Paula O’Leary, of the Alder Hey parents’ support group PITY II, said recently:

“We fought hard for 10 years … who is to say this is not going to start up all over again?”.

Roger Goss from Patient Concern said:

“Dividing would be diluting. That would be going back down the hill in terms of protecting patients' rights to exercise informed consent”.

The best way of making sure that does not happen is to maintain a clear focus on the safe and ethical use of human tissues and organs across all our sectors. To do that, we need to keep our functions together. That way, we maintain a consistently rigorous approach to consent, and guarantee an individual’s right to decide, in life and in death, what happens to their bodies and the bodies of their loved ones.

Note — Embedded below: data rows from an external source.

import Literature.InformationTheory.QuantumCodes.ToricCodeThreshold
import Literature.InformationTheory.QuantumCodes.CodeCapacityNoise
import Literature.Probability.RandomPlanarGeometry.BDGS2012CountBoundsProofs
import Literature.Probability.RandomPlanarGeometry.SAWCount
import Mathlib.Analysis.SpecialFunctions.Pow.Real
import Mathlib.Analysis.SpecialFunctions.Sqrt
import HarnessLib

/-!
# Toric-code threshold under minimum-weight decoding: the certified instances of the
# Dennis–Kitaev–Landahl–Preskill counting bound (LADDER-QEC Q5, certified column)

Venture QEC, `Summits/Ventures/QEC/Thresholds/` (PARTITION v2 D2.1: "our proved threshold
INSTANCES, e.g. the D4 parametric theorem's corollaries"; director-qec D4/D4′/D4″; qec-lead
FINDINGS row Q5-1). HONEST FRAMING: every theorem in this file is CONDITIONAL on the ONE named
fact `ToricCode.toricThreshold_of_sawCountBound` (Literature/…/ToricCodeThreshold.lean, the
DKLP 2002 §5.2–5.3 perfect-measurement statement, parametric in a per-length self-avoiding-walk
bound `∀ n, cₙ ≤ C ν^n`; STATEMENT ONLY until the Q5 provers land `…_holds`) — it is taken as the
explicit hypothesis `(h : toricThreshold_of_sawCountBound)` and nothing is asserted without it.
What IS proved here unconditionally is (a) the walk-count INPUTS, by IMPORT from
`Literature/Probability/RandomPlanarGeometry` (never restated), in the hypothesis shape
`SAWCountBound C ν`, and (b) the arithmetic turning `4ν² p(1-p) < 1` into the interval
`0 ≤ p < p₀(ν) = (1 - √(1 - ν⁻²))/2`. The trust TIER of each instance is that of its walk-count
input (qec-ref-3 2026-08-26T16:16:02Z; ref/REFEREE-BUNDLE.md §5):

| instance | walk-count input (tree, by name) | `ν` | `p₀(ν)` | tier |
|---|---|---|---|---|
| `toricThreshold_elementary` | `SAW.Zd.count_succ_le` (`cₙ ≤ 4·3^{n-1}`, DKLP eq. (saw_d)) | `3` | `(3-2√2)/6 ≈ .02860` | CERTIFIED (kernel), given `h` |
| `toricThreshold_memoryFour` (file `ToricCodeThresholdMemoryFour.lean`) | `SAW.Zd.count_le_two_mul_mul_memFourConst_pow` (`c_{3m+1} ≤ 4·26^m`) | `26^{1/3}` | `≈ .02935 > .0293` | CERTIFIED (kernel), given `h` |
| `toricThreshold_of_connectiveConstant_le` | `SAW.Zd.tendsto_count_rpow` (`cₙ^{1/n} → μ`) + ANY proved bound `μ ≤ μ'` | every `ν > μ'` | `p₀(μ')` | that of the bound `μ ≤ μ'` |
| `toricThreshold_PT2000` | the named fact `SAW.Zd.BDGS2012_connectiveConstant_two_bounds` (`μ ≤ 2.679193`, Pönitz–Tittmann) | `2.679193` | `≈ .03613 > .0361` | CERTIFIED-conditional (on `h` AND the fact) |

The native-checked instance `ν = 2.688` (`SAW.FiniteMemory.checkC_18_2688`, `native_decide`,
axiom `Lean.ofReduceBool`, tier CHECKED-native, `p₀ ≈ .03589`) is kept OUT of this file so that
the axiom closure here stays `{propext, Classical.choice, Quot.sound}`; it lives in
`ToricCodeThresholdNative.lean`. NOT A THEOREM ANYWHERE: the printed `p < .0373` (DKLP eq.
(p_c_2d)) — it rests on the numerical estimate `μ₂ ≈ 2.638` (CLAIM; qec-ref-3 FINDING 15:11:57Z).
No Monte Carlo number appears in this file (the VALIDATED column is `bench/VALIDATED.tsv`).

## References

* [DennisEtAl2002] E. Dennis, A. Kitaev, A. Landahl, J. Preskill, J. Math. Phys. 43 (2002) 4452,
  arXiv:quant-ph/0110143, §5.3 eqs. (saw_d), (saw_2), (threshold_2d)–(p_c_2d), (fail_2d).
* [BDGS2012] Bauerschmidt–Duminil-Copin–Goodman–Slade, *Lectures on self-avoiding walks*, §1.3
  eq. (1.13)–(1.14) (`μ ≤ 2d-1`; `μ(2) ≤ 2.679193` [Pönitz–Tittmann 2000]).
-/

noncomputable section

namespace Summit.Ventures.QEC.Thresholds

open Filter Topology Finset
open Literature.InformationTheory.QuantumCodes
open Literature.InformationTheory.QuantumCodes.ToricCode
open Literature.Probability.RandomPlanarGeometry

/-! ### The objects: decoder families and their failure-probability family -/

/-- The failure-probability family `(L, p) ↦ Prob_fail` of a decoder family on the toric codes
under independent `Z`-errors of rate `p` (perfect syndrome measurement) — the object whose
vanishing as `L → ∞` defines "below threshold" (`BelowThreshold`, `IsThresholdLowerBound` of
`CodeCapacityNoise.lean`). [cite: DennisEtAl2002, §4.3 and §5.2 (Prob_fail)] -/
def toricFailureFamily (D : (L : ℕ) → ZDecoder (L + 1)) : ℕ → ℝ → ℝ :=
  fun L p => failureProb (L + 1) (D L) p

/-! ### The threshold value `p₀(ν)` attached to a walk-count growth rate `ν` -/

/-- `p₀(ν) = (1 - √(1 - ν⁻²))/2`: the smaller root of `4ν² p(1-p) = 1`, i.e. the largest `p₀ ≤ ½`
such that `p̃ = p(1-p) < (4ν²)⁻¹` for all `0 ≤ p < p₀` (DKLP: "`p̃ < (4μ₂²)⁻¹ … or `p < …`").
[cite: DennisEtAl2002, §5.3 eqs. (threshold_2d)–(p_c_2d)] -/
def thresholdValue (ν : ℝ) : ℝ :=
  (1 - Real.sqrt (1 - 1 / ν ^ 2)) / 2

/-- `p₀(ν) ≤ ½`. [cite: DennisEtAl2002, §5.3 eq. (p_c_2d)] -/
theorem thresholdValue_le_half (ν : ℝ) : thresholdValue ν ≤ 1 / 2 := by
  unfold thresholdValue
  linarith [Real.sqrt_nonneg (1 - 1 / ν ^ 2)]

/-- `0 ≤ p₀(ν)`. [cite: DennisEtAl2002, §5.3 eq. (p_c_2d)] -/
theorem thresholdValue_nonneg (ν : ℝ) : 0 ≤ thresholdValue ν := by
  unfold thresholdValue
  have h1 : Real.sqrt (1 - 1 / ν ^ 2) ≤ 1 := by
    rw [Real.sqrt_le_one]
    have : 0 ≤ 1 / ν ^ 2 := by positivity
    linarith
  linarith

/-- The defining identity `4 ν² p₀(ν) (1 - p₀(ν)) = 1` (for `ν ≥ 1`).
[cite: DennisEtAl2002, §5.3 eq. (threshold_2d)] -/
theorem four_mul_sq_mul_thresholdValue {ν : ℝ} (hν : 1 ≤ ν) :
    4 * ν ^ 2 * (thresholdValue ν * (1 - thresholdValue ν)) = 1 := by
  unfold thresholdValue
  set s := Real.sqrt (1 - 1 / ν ^ 2) with hs
  have hν0 : 0 < ν := lt_of_lt_of_le one_pos hν
  have hx : 0 ≤ 1 - 1 / ν ^ 2 := by
    have : 1 / ν ^ 2 ≤ 1 := by
      rw [div_le_one (by positivity)]
      nlinarith
    linarith
  have hss : s ^ 2 = 1 - 1 / ν ^ 2 := by rw [hs, Real.sq_sqrt hx]
  have : (1 - s) / 2 * (1 - (1 - s) / 2) = (1 - s ^ 2) / 4 := by ring
  rw [this, hss]
  field_simp
  ring

/-- `p₀` is antitone in the growth rate: a smaller walk-count base gives a larger threshold
(`1 ≤ ν₁ ≤ ν₂ ⇒ p₀(ν₂) ≤ p₀(ν₁)`). [cite: DennisEtAl2002, §5.3 (tighter bounds on n_SAP relax the threshold)] -/
theorem thresholdValue_antitone {ν₁ ν₂ : ℝ} (hν₁ : 1 ≤ ν₁) (h : ν₁ ≤ ν₂) :
    thresholdValue ν₂ ≤ thresholdValue ν₁ := by
  unfold thresholdValue
  have hν₁0 : 0 < ν₁ := lt_of_lt_of_le one_pos hν₁
  have h1 : 1 / ν₂ ^ 2 ≤ 1 / ν₁ ^ 2 := by
    apply one_div_le_one_div_of_le (by positivity)
    exact pow_le_pow_left₀ hν₁0.le h 2
  have h2 : Real.sqrt (1 - 1 / ν₁ ^ 2) ≤ Real.sqrt (1 - 1 / ν₂ ^ 2) :=
    Real.sqrt_le_sqrt (by linarith)
  linarith

/-- `p(1-p)` is strictly increasing on `[0, ½)` in the form needed: `p < q`, `p + q < 1 ⇒
p(1-p) < q(1-q)`. [folklore] -/
theorem mul_one_sub_lt_mul_one_sub {p q : ℝ} (hpq : p < q) (h : p + q < 1) :
    p * (1 - p) < q * (1 - q) := by
  nlinarith

/-! ### The parametric corollary: `SAWCountBound C ν ⇒` threshold `≥ p₀(ν)` -/

/-- Unpacking the named fact at one rate: under `SAWCountBound C ν`, a minimum-weight family is
below threshold at every `0 ≤ p ≤ ½` with `4ν² p(1-p) < 1`. CONDITIONAL on
`toricThreshold_of_sawCountBound`. [cite: DennisEtAl2002, §5.3 eq. (threshold_2d)] -/
theorem belowThreshold_of_sawCountBound (h : toricThreshold_of_sawCountBound) {C ν : ℝ}
    (hν : 0 < ν) (hc : SAWCountBound C ν) {D : (L : ℕ) → ZDecoder (L + 1)}
    (hD : ∀ L, (D L).IsMinWeight (syn (L + 1)) (cycles (L + 1)) hammingNorm) {p : ℝ} (hp₀ : 0 ≤ p) (hp : p ≤ 1 / 2)
    (hlt : 4 * ν ^ 2 * (p * (1 - p)) < 1) : BelowThreshold (toricFailureFamily D) p :=
  h C ν hν hc D hD p hp₀ hp hlt

/-- **The D4″ parametric theorem, threshold form**: if `cₙ ≤ C ν^n` for all `n` (`ν ≥ 1`), then
`p₀(ν) = (1 - √(1 - ν⁻²))/2` is a lower bound on the accuracy threshold of every minimum-weight
decoder family of the toric code under independent bit-flip noise with perfect syndrome
measurement. CONDITIONAL on `toricThreshold_of_sawCountBound`.
[cite: DennisEtAl2002, §5.3 eqs. (threshold_2d)–(p_c_2d)] -/
theorem isThresholdLowerBound_of_sawCountBound (h : toricThreshold_of_sawCountBound) {C ν : ℝ}
    (hν : 1 ≤ ν) (hc : SAWCountBound C ν) {D : (L : ℕ) → ZDecoder (L + 1)}
    (hD : ∀ L, (D L).IsMinWeight (syn (L + 1)) (cycles (L + 1)) hammingNorm) : IsThresholdLowerBound (toricFailureFamily D) (thresholdValue ν) := by
  intro p hp₀ hpp
  have hp : p ≤ 1 / 2 := hpp.le.trans (thresholdValue_le_half ν)
  have hlt : p * (1 - p) < thresholdValue ν * (1 - thresholdValue ν) :=
    mul_one_sub_lt_mul_one_sub hpp (by linarith [thresholdValue_le_half ν])
  have hν0 : 0 < ν := lt_of_lt_of_le one_pos hν
  have h4 : 4 * ν ^ 2 * (p * (1 - p)) < 1 := by
    calc 4 * ν ^ 2 * (p * (1 - p)) < 4 * ν ^ 2 * (thresholdValue ν * (1 - thresholdValue ν)) := by
          gcongr
      _ = 1 := four_mul_sq_mul_thresholdValue hν
  exact belowThreshold_of_sawCountBound h hν0 hc hD hp₀ hp h4

/-- A `ν` that works for all larger bases: if `∃ C, cₙ ≤ C ν^n` for EVERY `ν > μ'` (`μ' ≥ 1`), then
already `p₀(μ')` is a threshold lower bound (for `p < p₀(μ')` pick `ν` strictly between).
CONDITIONAL on `toricThreshold_of_sawCountBound`. [cite: DennisEtAl2002, §5.3 eq. (threshold_2d)] -/
theorem isThresholdLowerBound_of_forall_gt (h : toricThreshold_of_sawCountBound) {μ' : ℝ}
    (hμ' : 1 ≤ μ') (hc : ∀ ν : ℝ, μ' < ν → ∃ C : ℝ, SAWCountBound C ν)
    {D : (L : ℕ) → ZDecoder (L + 1)} (hD : ∀ L, (D L).IsMinWeight (syn (L + 1)) (cycles (L + 1)) hammingNorm) :
    IsThresholdLowerBound (toricFailureFamily D) (thresholdValue μ') := by
  intro p hp₀ hpp
  have hp : p ≤ 1 / 2 := hpp.le.trans (thresholdValue_le_half μ')
  have hlt : p * (1 - p) < thresholdValue μ' * (1 - thresholdValue μ') :=
    mul_one_sub_lt_mul_one_sub hpp (by linarith [thresholdValue_le_half μ'])
  have hμ'0 : 0 < μ' := lt_of_lt_of_le one_pos hμ'
  -- `4 μ'² p(1-p) < 1`; choose `ν > μ'` with `4 ν² p(1-p) < 1` still
  have h4 : 4 * μ' ^ 2 * (p * (1 - p)) < 1 := by
    calc 4 * μ' ^ 2 * (p * (1 - p)) < 4 * μ' ^ 2 * (thresholdValue μ' * (1 - thresholdValue μ')) := by
          gcongr
      _ = 1 := four_mul_sq_mul_thresholdValue hμ'
  set K : ℝ := 4 * (p * (1 - p)) with hK
  have hK0 : 0 ≤ K := by
    have : 0 ≤ 1 - p := by linarith
    positivity
  obtain ⟨ν, hμν, hνK⟩ : ∃ ν : ℝ, μ' < ν ∧ 4 * ν ^ 2 * (p * (1 - p)) < 1 := by
    rcases hK0.eq_or_lt with hK00 | hKpos
    · refine ⟨μ' + 1, by linarith, ?_⟩
      have : 4 * (μ' + 1) ^ 2 * (p * (1 - p)) = (μ' + 1) ^ 2 * K := by rw [hK]; ring
      rw [this, ← hK00, mul_zero]
      exact one_pos
    · -- `μ'² < 1/K`; take `t` strictly between and `ν = √t`
      have hlt' : μ' ^ 2 < 1 / K := by
        rw [lt_div_iff₀ hKpos]
        calc μ' ^ 2 * K = 4 * μ' ^ 2 * (p * (1 - p)) := by rw [hK]; ring
          _ < 1 := h4
      obtain ⟨t, ht1, ht2⟩ := exists_between hlt'
      have ht0 : 0 < t := lt_of_le_of_lt (sq_nonneg _) ht1
      refine ⟨Real.sqrt t, ?_, ?_⟩
      · calc μ' = Real.sqrt (μ' ^ 2) := (Real.sqrt_sq hμ'0.le).symm
          _ < Real.sqrt t := Real.sqrt_lt_sqrt (sq_nonneg _) ht1
      · rw [Real.sq_sqrt ht0.le]
        calc 4 * t * (p * (1 - p)) = t * K := by rw [hK]; ring
          _ < 1 / K * K := by gcongr
          _ = 1 := by field_simp
  obtain ⟨C, hC⟩ := hc ν hμν
  exact belowThreshold_of_sawCountBound h (hμ'0.trans hμν) hC hD hp₀ hp hνK

/-! ### Instance 1 (tier CERTIFIED): the elementary count `cₙ ≤ 4·3^{n-1}`, `ν = 3` -/

/-- DKLP's elementary walk count in the hypothesis shape: `cₙ ≤ (4/3)·3^n` (the tree's
`SAW.Zd.count_succ_le`: `c_{n+1} ≤ 2d(2d-1)^n`, with `c₀ = 1`).
[cite: DennisEtAl2002, §5.3 eq. (saw_d)] -/
theorem sawCountBound_three : SAWCountBound (4 / 3) 3 := by
  intro n
  rw [← SAW.Zd.count_two]
  cases n with
  | zero =>
    have : SAW.Zd.count 2 0 = 1 := by rw [SAW.Zd.count_two]; exact SAW.count_zero
    rw [this]
    norm_num
  | succ n =>
    have h := SAW.Zd.count_succ_le 2 n
    have h' : (SAW.Zd.count 2 (n + 1) : ℝ) ≤ 4 * 3 ^ n := by exact_mod_cast h
    calc (SAW.Zd.count 2 (n + 1) : ℝ) ≤ 4 * 3 ^ n := h'
      _ = 4 / 3 * 3 ^ (n + 1) := by ring

/-- **Toric-code threshold, elementary-count instance (tier CERTIFIED, given `h`)**: for every
minimum-weight decoder family, `p₀(3) = (1 - √(8/9))/2 = (3 - 2√2)/6 ≈ .02860` is a lower bound on
the accuracy threshold under independent bit-flip noise with perfect syndrome measurement.
CONDITIONAL on `toricThreshold_of_sawCountBound`. [cite: DennisEtAl2002, §5.3 eqs. (saw_d), (threshold_2d)] -/
theorem toricThreshold_elementary (h : toricThreshold_of_sawCountBound)
    {D : (L : ℕ) → ZDecoder (L + 1)} (hD : ∀ L, (D L).IsMinWeight (syn (L + 1)) (cycles (L + 1)) hammingNorm) :
    IsThresholdLowerBound (toricFailureFamily D) (thresholdValue 3) :=
  isThresholdLowerBound_of_sawCountBound h (by norm_num) sawCountBound_three hD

The HTA is a small organisation with a broad remit. Our activities are interdependent. There are pathologist researchers, and researchers treating patients with tissue. Researchers study organs to improve the success of transplants. They are all regulated by the HTA and the ethical issues are common to all the sectors that we regulate. The gift of organs and tissues is a special one, giving rise to special ethical considerations. During the passage of the Human Tissue Act, consent was described as the golden thread through all our activities. That is why there is a single set of core standards across all the sectors that we regulate under the Act.

We are a lean organisation. The money that we get from the Department of Health is £1 million a year, about one-sixth of our total cost. We have to earn the rest. What we do makes a difference. Last year, we approved 1,100 organ donations from living people. Since we began regulating, these numbers have increased year by year. We work to give more people the gift of life offered by organ transplants. When tissue is used in medical treatments—such as the use of bone marrow stem cells in cancer treatments, or skin for burns victims—people can be confident that they are safe and good quality and have been donated with consent. If stem cells are collected from umbilical cord blood for potential future use, we safeguard the safety of mother and child and the quality of the cells. Our regulation of mortuaries means that individuals and their families can have confidence that their loved ones are treated with dignity and respect. In research, too, people can know that tissue will be kept only with their consent or the consent of their family, so they can be confident that their wishes will be respected.

I have no quarrel with the Government’s intention to simplify the regulatory landscape. My plea is simply that we do not jeopardise the gains that the HTA has made by spreading its functions across a number of disparate organisations and losing the coherent overall approach that has been so successful in promoting public and professional confidence in the safe and ethical use of tissues and organs.